Only an exact repetition of all the entries will be accepted.

***** Provided records

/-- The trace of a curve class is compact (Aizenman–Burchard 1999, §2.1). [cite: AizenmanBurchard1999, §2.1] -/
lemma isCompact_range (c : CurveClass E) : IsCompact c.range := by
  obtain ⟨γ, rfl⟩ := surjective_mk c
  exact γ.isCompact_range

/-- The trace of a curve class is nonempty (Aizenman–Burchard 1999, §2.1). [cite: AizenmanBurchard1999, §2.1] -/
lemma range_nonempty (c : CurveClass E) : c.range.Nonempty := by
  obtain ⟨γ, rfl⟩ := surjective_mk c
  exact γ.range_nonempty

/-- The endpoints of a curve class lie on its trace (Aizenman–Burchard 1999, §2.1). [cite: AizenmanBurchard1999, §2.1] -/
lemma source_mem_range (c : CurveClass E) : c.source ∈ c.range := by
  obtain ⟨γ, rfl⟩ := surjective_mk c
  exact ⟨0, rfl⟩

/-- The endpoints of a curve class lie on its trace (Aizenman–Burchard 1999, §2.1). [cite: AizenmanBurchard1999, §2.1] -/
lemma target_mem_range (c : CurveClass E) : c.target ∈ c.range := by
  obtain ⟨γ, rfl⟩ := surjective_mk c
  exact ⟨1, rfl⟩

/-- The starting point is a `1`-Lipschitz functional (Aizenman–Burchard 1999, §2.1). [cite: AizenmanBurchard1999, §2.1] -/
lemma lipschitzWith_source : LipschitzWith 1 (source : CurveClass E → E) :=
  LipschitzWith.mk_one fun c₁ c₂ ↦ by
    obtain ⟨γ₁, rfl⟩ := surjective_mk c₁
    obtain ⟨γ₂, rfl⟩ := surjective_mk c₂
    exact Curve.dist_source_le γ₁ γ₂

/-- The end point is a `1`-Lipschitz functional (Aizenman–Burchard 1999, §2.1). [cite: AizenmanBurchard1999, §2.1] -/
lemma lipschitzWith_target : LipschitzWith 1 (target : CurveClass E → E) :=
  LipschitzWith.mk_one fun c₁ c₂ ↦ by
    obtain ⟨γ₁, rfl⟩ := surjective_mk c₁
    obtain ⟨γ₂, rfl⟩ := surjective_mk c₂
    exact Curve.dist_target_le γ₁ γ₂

**********

■ Exercise response:
/-- The trace of a curve class is compact (Aizenman–Burchard 1999, §2.1). [cite: AizenmanBurchard1999, §2.1] -/
lemma isCompact_range (c : CurveClass E) : IsCompact c.range := by
  obtain ⟨γ, rfl⟩ := surjective_mk c
  exact γ.isCompact_range

/-- The trace of a curve class is nonempty (Aizenman–Burchard 1999, §2.1). [cite: AizenmanBurchard1999, §2.1] -/
lemma range_nonempty (c : CurveClass E) : c.range.Nonempty := by
  obtain ⟨γ, rfl⟩ := surjective_mk c
  exact γ.range_nonempty

/-- The endpoints of a curve class lie on its trace (Aizenman–Burchard 1999, §2.1). [cite: AizenmanBurchard1999, §2.1] -/
lemma source_mem_range (c : CurveClass E) : c.source ∈ c.range := by
  obtain ⟨γ, rfl⟩ := surjective_mk c
  exact ⟨0, rfl⟩

/-- The endpoints of a curve class lie on its trace (Aizenman–Burchard 1999, §2.1). [cite: AizenmanBurchard1999, §2.1] -/
lemma target_mem_range (c : CurveClass E) : c.target ∈ c.range := by
  obtain ⟨γ, rfl⟩ := surjective_mk c
  exact ⟨1, rfl⟩

/-- The starting point is a `1`-Lipschitz functional (Aizenman–Burchard 1999, §2.1). [cite: AizenmanBurchard1999, §2.1] -/
lemma lipschitzWith_source : LipschitzWith 1 (source : CurveClass E → E) :=
  LipschitzWith.mk_one fun c₁ c₂ ↦ by
    obtain ⟨γ₁, rfl⟩ := surjective_mk c₁
    obtain ⟨γ₂, rfl⟩ := surjective_mk c₂
    exact Curve.dist_source_le γ₁ γ₂

/-- The end point is a `1`-Lipschitz functional (Aizenman–Burchard 1999, §2.1). [cite: AizenmanBurchard1999, §2.1] -/
lemma lipschitzWith_target : LipschitzWith 1 (target : CurveClass E → E) :=
  LipschitzWith.mk_one fun c₁ c₂ ↦ by
    obtain ⟨γ₁, rfl⟩ := surjective_mk c₁
    obtain ⟨γ₂, rfl⟩ := surjective_mk c₂
    exact Curve.dist_target_le γ₁ γ₂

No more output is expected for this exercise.